Many types of processor can execute instructions in a different order than issued by the compiler or assembler. On a uniprocessor system, out of order execution is transparent to the programmer, operating system and applications, as the processor must ensure that it is self consistent.
On multiprocessor systems, out of order execution can present a problem where locks are not used to guarantee atomicity of access, because loads and stores issued by any given processor can appear on the system bus (and thus appear to other processors) in an unpredictable order.
mb_memory(),
mb_read(), and
mb_write() can be used to control the order in which memory accesses occur, and thus the order in which those accesses become visible to other processors. They can be used to implement “lockless” access to data structures where the necessary barrier conditions are well understood.

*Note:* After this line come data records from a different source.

/-- **`104907e1 @ 3` — the visibility certificate of `bsdp_v104907e1` (gen 6) with the local binder at
`v = 3` PROVED**: `hloc` is asked only at the primes of `S` other than `3`; at `3` the partner
`104907f1` has multiplicative reduction with `ord_3 Δ_min = 2` (`3 ∤ 2`), so `E'(ℚ_3)[3] = 0`
is the kernel theorem `natCard_ker_nsmul_adicCompletion_eq_one_of_mult_of_not_dvd_padicValRat_j`
(gen 8; partner globally minimal by the bounded Kraus criterion, multiplicative at `3` from
`3 ∣ Δ`, `3 ∤ c₄`). All other binders and their two-engine evidence exactly as in `bsdp_v104907e1`.
Per pair; nothing booked. [cite: McCallumLMS1991, §1 Theorem (Kolyvagin), p. 296]
[cite: CremonaMazur2000, §3 and Table 1] [cite: SerreInventiones1972, §1.12 (Cor. of Prop. 13)] -/
theorem bsdp_v104907e1_of_mult (hCT : exists_casselsTate_pairing (K := ℚ))
    (hGZK : rank_eq_analyticRank_of_analyticRank_le_one)
    (W : WeierstrassCurve ℚ) (hW : W = ⟨0, -1, 1, -3075605144, -65650380044998⟩)
    {N : ℕ} [NeZero N] {K : Type} [Field K] [NumberField K] (hKo : kolyvagin N W K)
    (hB : Kolyvagin1990_padicValNat_card_sha_le N W K) (hK : IsImaginaryQuadratic K)
    (hH : SatisfiesHeegnerHypothesis N K) {P : (W.baseChange K).toAffine.Point}
    (hP : IsHeegnerPoint N W K P) (hnt : ¬ IsOfFinAddOrder P)
    (hI : padicValNat 3 (AddSubgroup.zmultiples P).index ≤ 1)
    (hr : W.analyticRank = 1) {s : ℚ} (hs : shaAn W = (s : ℂ)) (hv : padicValRat 3 s = 2)
    (W' : WeierstrassCurve ℚ) (hW' : W' = ⟨0, -1, 1, -62, 230⟩)
    (θ : geomTorsion W' (3 : ℕ) ≃+ geomTorsion W (3 : ℕ))
    (hθ : ∀ (σ : Field.absoluteGaloisGroup ℚ) (Q : geomTorsion W' (3 : ℕ)), θ (σ • Q) = σ • θ Q)
    (hrank : 3 ≤ W'.mordellWeilRank)
    (hloc : ∀ v : HeightOneSpectrum (𝓞 ℚ), (Rat.HeightOneSpectrum.primesEquiv v : ℕ) ∈ [3, 11, 17] →
      (Rat.HeightOneSpectrum.primesEquiv v : ℕ) ≠ 3 →
      Nat.card (nsmulAddMonoidHom 3 :
        (W'.baseChange (v.adicCompletion ℚ)).toAffine.Point →+ _).ker = 1) :
    BSDp W 3 := by
  subst hW hW'
  haveI hE : (⟨0, -1, 1, -3075605144, -65650380044998⟩ : WeierstrassCurve ℚ).IsElliptic :=
    X11b.isElliptic_of_discOf_ne_zero 0 (-1) 1 (-3075605144) (-65650380044998) (by decide +kernel)
  haveI hE' : (⟨0, -1, 1, -62, 230⟩ : WeierstrassCurve ℚ).IsElliptic :=
    X11b.isElliptic_of_discOf_ne_zero 0 (-1) 1 (-62) 230 (by decide +kernel)
  haveI hM : (⟨0, -1, 1, -3075605144, -65650380044998⟩ : WeierstrassCurve ℚ).IsGloballyMinimal :=
    isGloballyMinimal_of_krausCriterion_bounded 0 (-1) 1 (-3075605144) (-65650380044998)
      (by decide +kernel) (by decide +kernel) (by decide +kernel)
  haveI : Fact (Nat.Prime 3) := ⟨by norm_num⟩
  have hρ : Surj (⟨0, -1, 1, -3075605144, -65650380044998⟩ : WeierstrassCurve ℚ) 3 :=
    surj3_v104907e1 (integralModelInt_eq_of_map_eq _ (map_mk_int 0 (-1) 1 (-3075605144) (-65650380044998)))
  haveI hM' : (⟨0, -1, 1, -62, 230⟩ : WeierstrassCurve ℚ).IsGloballyMinimal :=
    isGloballyMinimal_of_krausCriterion_bounded 0 (-1) 1 (-62) 230
      (by decide +kernel) (by decide +kernel) (by decide +kernel)
  have hI' : integralModelInt (⟨0, -1, 1, -62, 230⟩ : WeierstrassCurve ℚ) = (⟨0, -1, 1, -62, 230⟩ : WeierstrassCurve ℤ) :=
    integralModelInt_eq_of_map_eq _ (map_mk_int 0 (-1) 1 (-62) 230)
  have hmult' : Mult (⟨0, -1, 1, -62, 230⟩ : WeierstrassCurve ℚ) 3 :=
    hasMultiplicativeReductionAtPrime_of_intModel hI' 3 (by rw [intCurve_Δ]; decide +kernel)
      (by rw [intCurve_c₄]; decide +kernel)
  have hj' : ¬ ((3 : ℕ) : ℤ) ∣ padicValRat 3 (⟨0, -1, 1, -62, 230⟩ : WeierstrassCurve ℚ).j := by
    rw [← AdditivePotMult.dvd_padicValInt_minimalDiscriminantInt_iff_of_mult _ 3 hmult' 3,
      minimalDiscriminantInt_eq hI', padicValInt_eq_of_dvd_of_not_dvd 3 (e := 2)
        (by rw [intCurve_Δ]; decide +kernel) (by rw [intCurve_Δ]; decide +kernel)]
    decide
  exact X11b.bsdp_of_kolyvagin_of_congr_of_primeList_of_mult _ 3 hCT hGZK hKo hB hK hH hP hnt (by norm_num) hρ hI
    hr hs hv _ θ hθ hrank (map_mk_int 0 (-1) 1 (-3075605144) (-65650380044998)) (map_mk_int 0 (-1) 1 (-62) 230)
    [3, 11, 17] (by decide)
    (X11b.forall_mem_of_natAbs_eq_prod_pow [3, 11, 17] [4, 9, 10] (by intro q hq; fin_cases hq <;> norm_num)
      (by rw [intCurve_Δ]; decide +kernel))
    (X11b.forall_mem_of_natAbs_eq_prod_pow [3, 11, 17] [2, 3, 2] (by intro q hq; fin_cases hq <;> norm_num)
      (by rw [intCurve_Δ]; decide +kernel))
    hmult' hj' hloc


/-- **`134832t1 @ 3` — the visibility certificate of `bsdp_v134832t1` (gen 6) with the local binder at
`v = 3` PROVED**: `hloc` is asked only at the primes of `S` other than `3`; at `3` the partner
`134832m1` has multiplicative reduction with `ord_3 Δ_min = 2` (`3 ∤ 2`), so `E'(ℚ_3)[3] = 0`
is the kernel theorem `natCard_ker_nsmul_adicCompletion_eq_one_of_mult_of_not_dvd_padicValRat_j`
(gen 8; partner globally minimal by the bounded Kraus criterion with the `c₆ = 2⁶L`, `L ≡ 1 (4)` pattern at `2`,
multiplicative at `3` from `3 ∣ Δ`, `3 ∤ c₄`). All other binders and their two-engine evidence exactly as in `bsdp_v134832t1`.
Per pair; nothing booked. [cite: McCallumLMS1991, §1 Theorem (Kolyvagin), p. 296]
[cite: CremonaMazur2000, §3 and Table 1] [cite: SerreInventiones1972, §1.12 (Cor. of Prop. 13)] -/
theorem bsdp_v134832t1_of_mult (hCT : exists_casselsTate_pairing (K := ℚ))
    (hGZK : rank_eq_analyticRank_of_analyticRank_le_one)
    (W : WeierstrassCurve ℚ) (hW : W = ⟨0, -1, 0, -6203208, 15088082928⟩)
    {N : ℕ} [NeZero N] {K : Type} [Field K] [NumberField K] (hKo : kolyvagin N W K)
    (hB : Kolyvagin1990_padicValNat_card_sha_le N W K) (hK : IsImaginaryQuadratic K)
    (hH : SatisfiesHeegnerHypothesis N K) {P : (W.baseChange K).toAffine.Point}
    (hP : IsHeegnerPoint N W K P) (hnt : ¬ IsOfFinAddOrder P)
    (hI : padicValNat 3 (AddSubgroup.zmultiples P).index ≤ 1)
    (hr : W.analyticRank = 1) {s : ℚ} (hs : shaAn W = (s : ℂ)) (hv : padicValRat 3 s = 2)
    (W' : WeierstrassCurve ℚ) (hW' : W' = ⟨0, -1, 0, -2632, 53104⟩)
    (θ : geomTorsion W' (3 : ℕ) ≃+ geomTorsion W (3 : ℕ))
    (hθ : ∀ (σ : Field.absoluteGaloisGroup ℚ) (Q : geomTorsion W' (3 : ℕ)), θ (σ • Q) = σ • θ Q)
    (hrank : 3 ≤ W'.mordellWeilRank)
    (hloc : ∀ v : HeightOneSpectrum (𝓞 ℚ), (Rat.HeightOneSpectrum.primesEquiv v : ℕ) ∈ [2, 3, 53] →
      (Rat.HeightOneSpectrum.primesEquiv v : ℕ) ≠ 3 →
      Nat.card (nsmulAddMonoidHom 3 :
        (W'.baseChange (v.adicCompletion ℚ)).toAffine.Point →+ _).ker = 1) :
    BSDp W 3 := by
  subst hW hW'
  haveI hE : (⟨0, -1, 0, -6203208, 15088082928⟩ : WeierstrassCurve ℚ).IsElliptic :=
    X11b.isElliptic_of_discOf_ne_zero 0 (-1) 0 (-6203208) 15088082928 (by decide +kernel)
  haveI hE' : (⟨0, -1, 0, -2632, 53104⟩ : WeierstrassCurve ℚ).IsElliptic :=
    X11b.isElliptic_of_discOf_ne_zero 0 (-1) 0 (-2632) 53104 (by decide +kernel)
  haveI hM : (⟨0, -1, 0, -6203208, 15088082928⟩ : WeierstrassCurve ℚ).IsGloballyMinimal :=
    X11b.isGloballyMinimal_v134832t1
  haveI : Fact (Nat.Prime 3) := ⟨by norm_num⟩
  have hρ : Surj (⟨0, -1, 0, -6203208, 15088082928⟩ : WeierstrassCurve ℚ) 3 :=
    surj3_v134832t1 (integralModelInt_eq_of_map_eq _ (map_mk_int 0 (-1) 0 (-6203208) 15088082928))
  haveI hM' : (⟨0, -1, 0, -2632, 53104⟩ : WeierstrassCurve ℚ).IsGloballyMinimal :=
    X11b.isGloballyMinimal_of_krausCriterion_bounded₃ 0 (-1) 0 (-2632) 53104
      (by decide +kernel) (by decide +kernel) (by decide +kernel)
  have hI' : integralModelInt (⟨0, -1, 0, -2632, 53104⟩ : WeierstrassCurve ℚ) = (⟨0, -1, 0, -2632, 53104⟩ : WeierstrassCurve ℤ) :=
    integralModelInt_eq_of_map_eq _ (map_mk_int 0 (-1) 0 (-2632) 53104)
  have hmult' : Mult (⟨0, -1, 0, -2632, 53104⟩ : WeierstrassCurve ℚ) 3 :=
    hasMultiplicativeReductionAtPrime_of_intModel hI' 3 (by rw [intCurve_Δ]; decide +kernel)
      (by rw [intCurve_c₄]; decide +kernel)
  have hj' : ¬ ((3 : ℕ) : ℤ) ∣ padicValRat 3 (⟨0, -1, 0, -2632, 53104⟩ : WeierstrassCurve ℚ).j := by
    rw [← AdditivePotMult.dvd_padicValInt_minimalDiscriminantInt_iff_of_mult _ 3 hmult' 3,
      minimalDiscriminantInt_eq hI', padicValInt_eq_of_dvd_of_not_dvd 3 (e := 2)
        (by rw [intCurve_Δ]; decide +kernel) (by rw [intCurve_Δ]; decide +kernel)]
    decide
  exact X11b.bsdp_of_kolyvagin_of_congr_of_primeList_of_mult _ 3 hCT hGZK hKo hB hK hH hP hnt (by norm_num) hρ hI
    hr hs hv _ θ hθ hrank (map_mk_int 0 (-1) 0 (-6203208) 15088082928) (map_mk_int 0 (-1) 0 (-2632) 53104)
    [2, 3, 53] (by decide)
    (X11b.forall_mem_of_natAbs_eq_prod_pow [2, 3, 53] [23, 1, 9] (by intro q hq; fin_cases hq <;> norm_num)
      (by rw [intCurve_Δ]; decide +kernel))
    (X11b.forall_mem_of_natAbs_eq_prod_pow [2, 3, 53] [13, 2, 3] (by intro q hq; fin_cases hq <;> norm_num)
      (by rw [intCurve_Δ]; decide +kernel))
    hmult' hj' hloc


/-- **`161376m1 @ 3` — the visibility certificate of `bsdp_v161376m1` (gen 6) with the local binder at
`v = 3` PROVED**: `hloc` is asked only at the primes of `S` other than `3`; at `3` the partner
`161376a1` has multiplicative reduction with `ord_3 Δ_min = 7` (`3 ∤ 7`), so `E'(ℚ_3)[3] = 0`
is the kernel theorem `natCard_ker_nsmul_adicCompletion_eq_one_of_mult_of_not_dvd_padicValRat_j`
(gen 8; partner globally minimal by the bounded Kraus criterion, multiplicative at `3` from
`3 ∣ Δ`, `3 ∤ c₄`). All other binders and their two-engine evidence exactly as in `bsdp_v161376m1`.
Per pair; nothing booked. [cite: McCallumLMS1991, §1 Theorem (Kolyvagin), p. 296]
[cite: CremonaMazur2000, §3 and Table 1] [cite: SerreInventiones1972, §1.12 (Cor. of Prop. 13)] -/
theorem bsdp_v161376m1_of_mult (hCT : exists_casselsTate_pairing (K := ℚ))
    (hGZK : rank_eq_analyticRank_of_analyticRank_le_one)
    (W : WeierstrassCurve ℚ) (hW : W = ⟨0, 1, 0, -205642, -35958520⟩)
    {N : ℕ} [NeZero N] {K : Type} [Field K] [NumberField K] (hKo : kolyvagin N W K)
    (hB : Kolyvagin1990_padicValNat_card_sha_le N W K) (hK : IsImaginaryQuadratic K)
    (hH : SatisfiesHeegnerHypothesis N K) {P : (W.baseChange K).toAffine.Point}
    (hP : IsHeegnerPoint N W K P) (hnt : ¬ IsOfFinAddOrder P)
    (hI : padicValNat 3 (AddSubgroup.zmultiples P).index ≤ 1)
    (hr : W.analyticRank = 1) {s : ℚ} (hs : shaAn W = (s : ℂ)) (hv : padicValRat 3 s = 2)
    (W' : WeierstrassCurve ℚ) (hW' : W' = ⟨0, 1, 0, -1585, 23039⟩)
    (θ : geomTorsion W' (3 : ℕ) ≃+ geomTorsion W (3 : ℕ))
    (hθ : ∀ (σ : Field.absoluteGaloisGroup ℚ) (Q : geomTorsion W' (3 : ℕ)), θ (σ • Q) = σ • θ Q)
    (hrank : 3 ≤ W'.mordellWeilRank)
    (hloc : ∀ v : HeightOneSpectrum (𝓞 ℚ), (Rat.HeightOneSpectrum.primesEquiv v : ℕ) ∈ [2, 3, 41] →
      (Rat.HeightOneSpectrum.primesEquiv v : ℕ) ≠ 3 →
      Nat.card (nsmulAddMonoidHom 3 :
        (W'.baseChange (v.adicCompletion ℚ)).toAffine.Point →+ _).ker = 1) :
    BSDp W 3 := by
  subst hW hW'
  haveI hE : (⟨0, 1, 0, -205642, -35958520⟩ : WeierstrassCurve ℚ).IsElliptic :=
    X11b.isElliptic_of_discOf_ne_zero 0 1 0 (-205642) (-35958520) (by decide +kernel)
  haveI hE' : (⟨0, 1, 0, -1585, 23039⟩ : WeierstrassCurve ℚ).IsElliptic :=
    X11b.isElliptic_of_discOf_ne_zero 0 1 0 (-1585) 23039 (by decide +kernel)
  haveI hM : (⟨0, 1, 0, -205642, -35958520⟩ : WeierstrassCurve ℚ).IsGloballyMinimal :=
    isGloballyMinimal_of_krausCriterion_bounded 0 1 0 (-205642) (-35958520)
      (by decide +kernel) (by decide +kernel) (by decide +kernel)
  haveI : Fact (Nat.Prime 3) := ⟨by norm_num⟩
  have hρ : Surj (⟨0, 1, 0, -205642, -35958520⟩ : WeierstrassCurve ℚ) 3 :=
    surj3_v161376m1 (integralModelInt_eq_of_map_eq _ (map_mk_int 0 1 0 (-205642) (-35958520)))
  haveI hM' : (⟨0, 1, 0, -1585, 23039⟩ : WeierstrassCurve ℚ).IsGloballyMinimal :=
    isGloballyMinimal_of_krausCriterion_bounded 0 1 0 (-1585) 23039
      (by decide +kernel) (by decide +kernel) (by decide +kernel)
  have hI' : integralModelInt (⟨0, 1, 0, -1585, 23039⟩ : WeierstrassCurve ℚ) = (⟨0, 1, 0, -1585, 23039⟩ : WeierstrassCurve ℤ) :=
    integralModelInt_eq_of_map_eq _ (map_mk_int 0 1 0 (-1585) 23039)
  have hmult' : Mult (⟨0, 1, 0, -1585, 23039⟩ : WeierstrassCurve ℚ) 3 :=
    hasMultiplicativeReductionAtPrime_of_intModel hI' 3 (by rw [intCurve_Δ]; decide +kernel)
      (by rw [intCurve_c₄]; decide +kernel)
  have hj' : ¬ ((3 : ℕ) : ℤ) ∣ padicValRat 3 (⟨0, 1, 0, -1585, 23039⟩ : WeierstrassCurve ℚ).j := by
    rw [← AdditivePotMult.dvd_padicValInt_minimalDiscriminantInt_iff_of_mult _ 3 hmult' 3,
      minimalDiscriminantInt_eq hI', padicValInt_eq_of_dvd_of_not_dvd 3 (e := 7)
        (by rw [intCurve_Δ]; decide +kernel) (by rw [intCurve_Δ]; decide +kernel)]
    decide
  exact X11b.bsdp_of_kolyvagin_of_congr_of_primeList_of_mult _ 3 hCT hGZK hKo hB hK hH hP hnt (by norm_num) hρ hI
    hr hs hv _ θ hθ hrank (map_mk_int 0 1 0 (-205642) (-35958520)) (map_mk_int 0 1 0 (-1585) 23039)
    [2, 3, 41] (by decide)
    (X11b.forall_mem_of_natAbs_eq_prod_pow [2, 3, 41] [6, 2, 7] (by intro q hq; fin_cases hq <;> norm_num)
      (by rw [intCurve_Δ]; decide +kernel))
    (X11b.forall_mem_of_natAbs_eq_prod_pow [2, 3, 41] [12, 7, 2] (by intro q hq; fin_cases hq <;> norm_num)
      (by rw [intCurve_Δ]; decide +kernel))
    hmult' hj' hloc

Memory barriers can be computationally expensive, as they are considered “serializing” operations and may stall further execution until the processor has drained internal buffers and re-synchronized.
The memory barrier primitives control only the order of memory access. They provide no guarantee that stores have been flushed to the bus, or that loads have been made from the bus.
The memory barrier primitives are guaranteed only to prevent reordering of accesses to main memory. They do not provide any guarantee of ordering when used with device memory (for example, loads or stores to or from a PCI device). To guarantee ordering of access to device memory, the
bus_dma(9) and
bus_space(9) interfaces should be used.